Stored data:
----

import Summits.CriticalPhenomena.Ising3DConformalLimit.Theorems.EnergyNotSigmaSquaredMoebiusLimitExistsPinnedTwoPoint
import Mathlib.Topology.Sequences
import Mathlib.Topology.UniformSpace.HeineCantor
import HarnessLib

/-!
# Asymptotic equicontinuity of the pinned pair zoom of the critical `ℤ³` correlators
(line `only-interaction-breaks-moebius` of the crux `MoebiusLimitExists`, item stmt-CriticalPhenomena-1344;
registered sub-goal `pinnedZoomEquicontinuous_two` — the `n = 2` case of the stub `stub_equicontinuity`
feeding `stub_compactness`)

With the PINNED renormalisation `ρ_pin(δ) = ⟨σ₀σ_{⌊1/δ⌋e₀}⟩_{β_c}^{-1/2}` (`rhoPin`), the pinned PAIR zoom
`F(k, x) = ρ_pin(u k)² ⟨σ_{[x₀/u k]} σ_{[x₁/u k]}⟩_{β_c}` along a mesh sequence `u k → 0⁺` is
ASYMPTOTICALLY EQUICONTINUOUS on every compact set `K` of non-coincident pairs, granted the two-point law
`⟨σ₀σ_y⟩_{β_c}‖y‖₂^{2Δ} → c > 0` (`y → ∞`; item stmt-0634, passed as data): for every `ε > 0` there is
`η > 0` with `|F(k, x) − F(k, y)| < ε` for all `x, y ∈ K` at sup-distance `< η` and all large `k`.

Proof (`ε/3` argument).
* CONTINUOUS CONVERGENCE (`tendsto_rescaledCorrelator_two_seq`, from the landed
  `stub_pinnedTwoPoint` helpers): for pairs `x k → x₀` with `x₀ 0 ≠ x₀ 1`,
  `F(k, x k) → f x₀ := ‖x₀ 1 − x₀ 0‖^{-2Δ}` — the pair zoom is the ratio
  `⟨σ₀σ_{z_k}⟩/⟨σ₀σ_{⌊1/u k⌋e₀}⟩` (`rescaledCorrelator_rhoPin_two`) with `u k · z_k → x₀ 1 − x₀ 0 ≠ 0`.
* Continuous convergence to the function `f`, continuous off the diagonal, is UNIFORM convergence on
  compacts `K ⊆ NonCoincident 3 2` (`tendstoUniformlyOn_rescaledCorrelator_two`): otherwise there are
  `ε₀ > 0`, `k_j → ∞` and `x_j ∈ K` with `|F(k_j, x_j) − f x_j| ≥ ε₀`; a subsequence of the `x_j`
  converges to some `x₀ ∈ K`, along it `F(k_j, x_j) → f x₀` and `f x_j → f x₀`, a contradiction.
* `f` is uniformly continuous on `K` (Heine–Cantor); with `η` its `ε/3`-modulus and `k` so large that
  `sup_K |F(k, ·) − f| < ε/3`, `|F(k,x) − F(k,y)| ≤ |F(k,x) − f x| + |f x − f y| + |f y − F(k,y)| < ε`.

References: H. Duminil-Copin, ICM 2022, §8.1 (two-point law); the rest is folklore real analysis
(Heine–Cantor, `IsCompact.uniformContinuousOn_of_continuous`; sequential compactness,
`IsCompact.tendsto_subseq`). No definitions are introduced.
-/

noncomputable section

open Filter Topology Set Function
open Literature.Probability.LatticeModels

namespace Summit.CriticalPhenomena.Ising3DConformalLimit.MoebiusLimitExistsOnlyInteraction

/-! ### The pinned pair zoom along convergent sequences of pairs
(private copies, under fresh names, of `tendsto_mul_latticeApprox_sub_apply_of_tendsto`,
`tendsto_criticalTwoPoint_pin_mul_rpow`, `tendsto_rescaledCorrelator_two_of_tendsto` of the landed
`…MoebiusLimitExistsLocallyBounded`, whose module is not imported here) -/

/-- Along a mesh sequence `u k → 0⁺` and a convergent sequence of pairs `x k → x₀`,
`u k · ([x k 1/u k] − [x k 0/u k])ᵢ → (x₀ 1 − x₀ 0)ᵢ` coordinatewise
(`|δ([q/δ]ᵢ − [p/δ]ᵢ) − (qᵢ − pᵢ)| ≤ 2δ`). [folklore] -/
private theorem tendsto_mul_latticeApprox_sub_apply_seq {u : ℕ → ℝ}
    (hu : Tendsto u atTop (𝓝[>] (0 : ℝ))) {x : ℕ → Fin 2 → EuclideanSpace ℝ (Fin 3)}
    {x₀ : Fin 2 → EuclideanSpace ℝ (Fin 3)} (hx : Tendsto x atTop (𝓝 x₀)) (i : Fin 3) :
    Tendsto (fun k => u k * ((latticeApprox (u k) (x k 1) - latticeApprox (u k) (x k 0)) i : ℝ)) atTop
      (𝓝 ((x₀ 1 - x₀ 0) i)) := by
  -- adapted from …MoebiusLimitExistsLocallyBounded (same line, landed p73886)
  have hu0 : Tendsto u atTop (𝓝 0) := (tendsto_nhdsWithin_iff.1 hu).1
  have hupos : ∀ᶠ k in atTop, 0 < u k := (tendsto_nhdsWithin_iff.1 hu).2
  have hA : Tendsto (fun k => u k * ((latticeApprox (u k) (x k 1) - latticeApprox (u k) (x k 0)) i : ℝ)
      - (x k 1 - x k 0) i) atTop (𝓝 0) := by
    rw [tendsto_zero_iff_norm_tendsto_zero]
    have h2 : Tendsto (fun k => 2 * u k) atTop (𝓝 0) := by
      simpa using hu0.const_mul (2 : ℝ)
    refine squeeze_zero' (Eventually.of_forall fun k => norm_nonneg _) ?_ h2
    filter_upwards [hupos] with k hk
    rw [Real.norm_eq_abs, Pi.sub_apply, Int.cast_sub, PiLp.sub_apply]
    exact abs_mul_sub_latticeApprox_sub_le hk (x k 1) (x k 0) i
  have hB : Tendsto (fun k => (x k 1 - x k 0) i) atTop (𝓝 ((x₀ 1 - x₀ 0) i)) := by
    have hc : Continuous fun z : Fin 2 → EuclideanSpace ℝ (Fin 3) => (z 1 - z 0) i := by fun_prop
    exact (hc.tendsto x₀).comp hx
  have h := hA.add hB
  rw [zero_add] at h
  exact h.congr fun k => sub_add_cancel _ _

/-- The two-point function at the pinning site along a mesh sequence `u k → 0⁺` under the
two-point law: `⟨σ₀σ_{⌊1/u k⌋e₀}⟩_{β_c} (u k)^{-2Δ} → c` (`⌊1/δ⌋e₀ = [e₀/δ] − [0/δ]`, `δ⌊1/δ⌋ → 1`).
[folklore] -/
private theorem tendsto_criticalTwoPoint_pinSite_mul_rpow {Δ c : ℝ}
    (hG : Tendsto (fun y : Site 3 => criticalTwoPoint 3 y * Real.sqrt (∑ i, ((y i : ℝ)) ^ 2) ^ (2 * Δ))
      cofinite (𝓝 c))
    {u : ℕ → ℝ} (hu : Tendsto u atTop (𝓝[>] (0 : ℝ))) :
    Tendsto (fun k => criticalTwoPoint 3 (Pi.single 0 (⌊1 / u k⌋ : ℤ) : Site 3) * (u k) ^ (-(2 * Δ)))
      atTop (𝓝 c) := by
  -- adapted from …MoebiusLimitExistsLocallyBounded / the landed `stub_pinnedTwoPoint` (denominator step)
  have he₀ : (EuclideanSpace.single 0 (1 : ℝ) : EuclideanSpace ℝ (Fin 3)) - 0 ≠ 0 := by
    rw [sub_zero, Ne, PiLp.single_eq_zero_iff]
    exact one_ne_zero
  have h := tendsto_criticalTwoPoint_mul_rpow (Δ := Δ) hG hu he₀
    (fun i => tendsto_mul_latticeApprox_sub_apply hu 0 (EuclideanSpace.single 0 (1 : ℝ)) i)
  have h1 : ‖(EuclideanSpace.single 0 (1 : ℝ) : EuclideanSpace ℝ (Fin 3)) - 0‖ = 1 := by
    rw [sub_zero, PiLp.norm_single, norm_one]
  rw [h1, Real.one_rpow, mul_one] at h
  refine h.congr' (Eventually.of_forall fun k => ?_)
  simp only [piSingle_floor_eq_latticeApprox_sub]

/-- **Continuous convergence of the pinned pair zoom.** Under the two-point law
`⟨σ₀σ_y⟩_{β_c}‖y‖₂^{2Δ} → c > 0`, along a mesh sequence `u k → 0⁺` and pairs `x k → x₀` with
`x₀ 0 ≠ x₀ 1`, `ρ_pin(u k)² ⟨σ_{[x k 0/u k]} σ_{[x k 1/u k]}⟩_{β_c} → ‖x₀ 1 − x₀ 0‖^{-2Δ}`: the pair zoom
is the ratio `⟨σ₀σ_{z_k}⟩/⟨σ₀σ_{⌊1/u k⌋e₀}⟩` with `u k · z_k → x₀ 1 − x₀ 0 ≠ 0`.
[cite: DuminilCopinICM2022, §8.1 eq. (8.1)–(8.2)] -/
private theorem tendsto_rescaledCorrelator_two_seq {Δ c : ℝ} (hc : 0 < c)
    (hG : Tendsto (fun y : Site 3 => criticalTwoPoint 3 y * Real.sqrt (∑ i, ((y i : ℝ)) ^ 2) ^ (2 * Δ))
      cofinite (𝓝 c))
    {u : ℕ → ℝ} (hu : Tendsto u atTop (𝓝[>] (0 : ℝ))) {x : ℕ → Fin 2 → EuclideanSpace ℝ (Fin 3)}
    {x₀ : Fin 2 → EuclideanSpace ℝ (Fin 3)} (hx : Tendsto x atTop (𝓝 x₀)) (h01 : x₀ 0 ≠ x₀ 1) :
    Tendsto (fun k => rescaledCorrelator (criticalCorr 3) rhoPin 2 (u k) (x k)) atTop
      (𝓝 (‖x₀ 1 - x₀ 0‖ ^ (-(2 * Δ)))) := by
  -- adapted from …MoebiusLimitExistsLocallyBounded (same line, landed p73886)
  have hupos : ∀ᶠ k in atTop, 0 < u k := (tendsto_nhdsWithin_iff.1 hu).2
  -- numerator: the two-point function at `z_k = [x k 1/u k] − [x k 0/u k]`
  have hz : Tendsto (fun k => criticalTwoPoint 3
      (latticeApprox (u k) (x k 1) - latticeApprox (u k) (x k 0)) * (u k) ^ (-(2 * Δ))) atTop
      (𝓝 (c * ‖x₀ 1 - x₀ 0‖ ^ (-(2 * Δ)))) :=
    tendsto_criticalTwoPoint_mul_rpow hG hu (sub_ne_zero.2 h01.symm)
      (fun i => tendsto_mul_latticeApprox_sub_apply_seq hu hx i)
  -- denominator: the two-point function at the pinning site
  have hw := tendsto_criticalTwoPoint_pinSite_mul_rpow (Δ := Δ) hG hu
  have hq := hz.div hw hc.ne'
  rw [mul_div_assoc, mul_div_left_comm, div_self hc.ne', mul_one] at hq
  refine hq.congr' ?_
  filter_upwards [hupos] with k hk
  rw [Pi.div_apply, mul_div_mul_right _ _ (Real.rpow_pos_of_pos hk _).ne',
    rescaledCorrelator_rhoPin_two]

/-! ### Uniform convergence of the pinned pair zoom on compacts -/

/-- The limit pair function `x ↦ ‖x 1 − x 0‖^{-2Δ}` is continuous at every non-coincident pair
(`t ↦ t^{-2Δ}` is continuous at `t ≠ 0`). [folklore] -/
theorem continuousAt_norm_sub_rpow (Δ : ℝ) {x₀ : Fin 2 → EuclideanSpace ℝ (Fin 3)}
    (h01 : x₀ 0 ≠ x₀ 1) :
    ContinuousAt (fun x : Fin 2 → EuclideanSpace ℝ (Fin 3) => ‖x 1 - x 0‖ ^ (-(2 * Δ))) x₀ := by
  have hc : Continuous fun x : Fin 2 → EuclideanSpace ℝ (Fin 3) => ‖x 1 - x 0‖ := by fun_prop
  exact hc.continuousAt.rpow_const (Or.inl (norm_ne_zero_iff.2 (sub_ne_zero.2 h01.symm)))

/-- **Uniform convergence of the pinned pair zoom on compacts.** Under the two-point law
`⟨σ₀σ_y⟩_{β_c}‖y‖₂^{2Δ} → c > 0`, along a mesh sequence `u k → 0⁺` the pinned rescaled pair
correlators converge to `x ↦ ‖x 1 − x 0‖^{-2Δ}` UNIFORMLY on every compact set `K` of non-coincident
pairs: otherwise there are `ε > 0`, `k_j → ∞` and `x_j ∈ K` at distance `≥ ε` from the limit; a
subsequence of the `x_j` converges to some `x₀ ∈ K`, and along it both the pair zoom (continuous
convergence, `tendsto_rescaledCorrelator_two_seq`) and the limit function (continuity off the
diagonal) tend to `‖x₀ 1 − x₀ 0‖^{-2Δ}`, a contradiction. [folklore] -/
theorem tendstoUniformlyOn_rescaledCorrelator_two {Δ c : ℝ} (hc : 0 < c)
    (hG : Tendsto (fun y : Site 3 => criticalTwoPoint 3 y * Real.sqrt (∑ i, ((y i : ℝ)) ^ 2) ^ (2 * Δ))
      cofinite (𝓝 c))
    {u : ℕ → ℝ} (hu : Tendsto u atTop (𝓝[>] (0 : ℝ)))
    {K : Set (Fin 2 → EuclideanSpace ℝ (Fin 3))} (hK : IsCompact K) (hKs : K ⊆ NonCoincident 3 2) :
    TendstoUniformlyOn (fun k x => rescaledCorrelator (criticalCorr 3) rhoPin 2 (u k) x)
      (fun x => ‖x 1 - x 0‖ ^ (-(2 * Δ))) atTop K := by
  refine Metric.tendstoUniformlyOn_iff.2 fun ε hε => ?_
  by_contra hne
  rw [not_eventually] at hne
  obtain ⟨φ, hφ, hφK⟩ := extraction_of_frequently_atTop hne
  have hex : ∀ j, ∃ x ∈ K, ε ≤ dist (‖x 1 - x 0‖ ^ (-(2 * Δ)))
      (rescaledCorrelator (criticalCorr 3) rhoPin 2 (u (φ j)) x) := by
    intro j
    by_contra h
    refine hφK j fun x hx => ?_
    by_contra hlt
    exact h ⟨x, hx, not_lt.1 hlt⟩
  choose x hxK hxε using hex
  obtain ⟨x₀, hx₀, ψ, hψ, hlim⟩ := hK.tendsto_subseq hxK
  have h01 : x₀ 0 ≠ x₀ 1 := ((mem_nonCoincident x₀).1 (hKs hx₀)).ne (by decide)
  have hu' : Tendsto (u ∘ φ ∘ ψ) atTop (𝓝[>] (0 : ℝ)) := hu.comp (hφ.comp hψ).tendsto_atTop
  have hF := tendsto_rescaledCorrelator_two_seq (Δ := Δ) hc hG hu' hlim h01
  have hf : Tendsto (fun j => ‖(x ∘ ψ) j 1 - (x ∘ ψ) j 0‖ ^ (-(2 * Δ))) atTop
      (𝓝 (‖x₀ 1 - x₀ 0‖ ^ (-(2 * Δ)))) :=
    (continuousAt_norm_sub_rpow Δ h01).tendsto.comp hlim
  have hd := hf.dist hF
  rw [dist_self] at hd
  obtain ⟨j, hj⟩ := (hd.eventually (gt_mem_nhds hε)).exists
  exact absurd hj (not_lt.2 (hxε (ψ j)))

/-! ### The stub -/

/-- **Registered sub-goal `pinnedZoomEquicontinuous_two` (the `n = 2` case of `stub_equicontinuity`,
line `only-interaction-breaks-moebius`) — asymptotic equicontinuity of the pinned pair zoom.** Under
the two-point law `⟨σ₀σ_y⟩_{β_c}‖y‖₂^{2Δ} → c > 0` (item stmt-0634, passed as data), along every mesh
sequence `u k → 0⁺`, on every compact set `K` of non-coincident pairs and for every `ε > 0` there is
`η > 0` such that, for all large `k`, the pinned rescaled critical pair correlators
`ρ_pin(u k)² ⟨σ_{[x₀/u k]} σ_{[x₁/u k]}⟩_{β_c}` differ by less than `ε` at any two configurations of `K`
at distance `< η`: the pair zoom converges uniformly on `K` to `f x = ‖x 1 − x 0‖^{-2Δ}`
(`tendstoUniformlyOn_rescaledCorrelator_two`), `f` is uniformly continuous on `K` (Heine–Cantor), and
`|F(k,x) − F(k,y)| ≤ |F(k,x) − f x| + |f x − f y| + |f y − F(k,y)| < 3 · ε/3`. [folklore] -/
theorem pinnedZoomEquicontinuous_two :
    ∀ (Δ c : ℝ), 0 < c →
      Tendsto (fun y : Site 3 => criticalTwoPoint 3 y * Real.sqrt (∑ i, ((y i : ℝ)) ^ 2) ^ (2 * Δ))
        cofinite (𝓝 c) →
      ∀ u : ℕ → ℝ, Tendsto u atTop (𝓝[>] (0 : ℝ)) →
        ∀ (K : Set (Fin 2 → EuclideanSpace ℝ (Fin 3))), IsCompact K → K ⊆ NonCoincident 3 2 →
          ∀ ε > 0, ∃ η > 0, ∀ᶠ k in atTop, ∀ x ∈ K, ∀ y ∈ K, dist x y < η →
            |rescaledCorrelator (criticalCorr 3) rhoPin 2 (u k) x -
              rescaledCorrelator (criticalCorr 3) rhoPin 2 (u k) y| < ε := by
  intro Δ c hc hG u hu K hK hKs ε hε
  have hε3 : (0 : ℝ) < ε / 3 := by positivity
  -- the limit pair function is uniformly continuous on `K`
  have hcont : ContinuousOn (fun x : Fin 2 → EuclideanSpace ℝ (Fin 3) => ‖x 1 - x 0‖ ^ (-(2 * Δ))) K :=
    fun x hx => (continuousAt_norm_sub_rpow Δ
      (((mem_nonCoincident x).1 (hKs hx)).ne (by decide))).continuousWithinAt
  obtain ⟨η, hη, hηK⟩ := Metric.uniformContinuousOn_iff.1
    (hK.uniformContinuousOn_of_continuous hcont) (ε / 3) hε3
  -- the pair zoom is uniformly `ε/3`-close to the limit on `K` for all large `k`
  have hev := Metric.tendstoUniformlyOn_iff.1
    (tendstoUniformlyOn_rescaledCorrelator_two (Δ := Δ) hc hG hu hK hKs) (ε / 3) hε3
  refine ⟨η, hη, ?_⟩
  filter_upwards [hev] with k hk x hx y hy hxy
  have h1 : dist (‖x 1 - x 0‖ ^ (-(2 * Δ))) (rescaledCorrelator (criticalCorr 3) rhoPin 2 (u k) x) <
      ε / 3 := hk x hx
  have h2 : dist (‖y 1 - y 0‖ ^ (-(2 * Δ))) (rescaledCorrelator (criticalCorr 3) rhoPin 2 (u k) y) <
      ε / 3 := hk y hy
  have h3 : dist (‖x 1 - x 0‖ ^ (-(2 * Δ))) (‖y 1 - y 0‖ ^ (-(2 * Δ))) < ε / 3 := hηK x hx y hy hxy
  rw [Real.dist_eq, abs_sub_lt_iff] at h1 h2 h3
  rw [abs_sub_lt_iff]
  constructor <;> linarith [h1.1, h1.2, h2.1, h2.2, h3.1, h3.2]

end Summit.CriticalPhenomena.Ising3DConformalLimit.MoebiusLimitExistsOnlyInteraction

end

----

▶ [TASK DETAILS] Only the lines above from the line with "exact h ⟨x, hx, not_lt.1 hlt⟩" to the line with "non-coincident pairs and", those two lines included, should be reproduced exactly.

▶ [SOLUTION]
    exact h ⟨x, hx, not_lt.1 hlt⟩
  choose x hxK hxε using hex
  obtain ⟨x₀, hx₀, ψ, hψ, hlim⟩ := hK.tendsto_subseq hxK
  have h01 : x₀ 0 ≠ x₀ 1 := ((mem_nonCoincident x₀).1 (hKs hx₀)).ne (by decide)
  have hu' : Tendsto (u ∘ φ ∘ ψ) atTop (𝓝[>] (0 : ℝ)) := hu.comp (hφ.comp hψ).tendsto_atTop
  have hF := tendsto_rescaledCorrelator_two_seq (Δ := Δ) hc hG hu' hlim h01
  have hf : Tendsto (fun j => ‖(x ∘ ψ) j 1 - (x ∘ ψ) j 0‖ ^ (-(2 * Δ))) atTop
      (𝓝 (‖x₀ 1 - x₀ 0‖ ^ (-(2 * Δ)))) :=
    (continuousAt_norm_sub_rpow Δ h01).tendsto.comp hlim
  have hd := hf.dist hF
  rw [dist_self] at hd
  obtain ⟨j, hj⟩ := (hd.eventually (gt_mem_nhds hε)).exists
  exact absurd hj (not_lt.2 (hxε (ψ j)))

/-! ### The stub -/

/-- **Registered sub-goal `pinnedZoomEquicontinuous_two` (the `n = 2` case of `stub_equicontinuity`,
line `only-interaction-breaks-moebius`) — asymptotic equicontinuity of the pinned pair zoom.** Under
the two-point law `⟨σ₀σ_y⟩_{β_c}‖y‖₂^{2Δ} → c > 0` (item stmt-0634, passed as data), along every mesh
sequence `u k → 0⁺`, on every compact set `K` of non-coincident pairs and for every `ε > 0` there is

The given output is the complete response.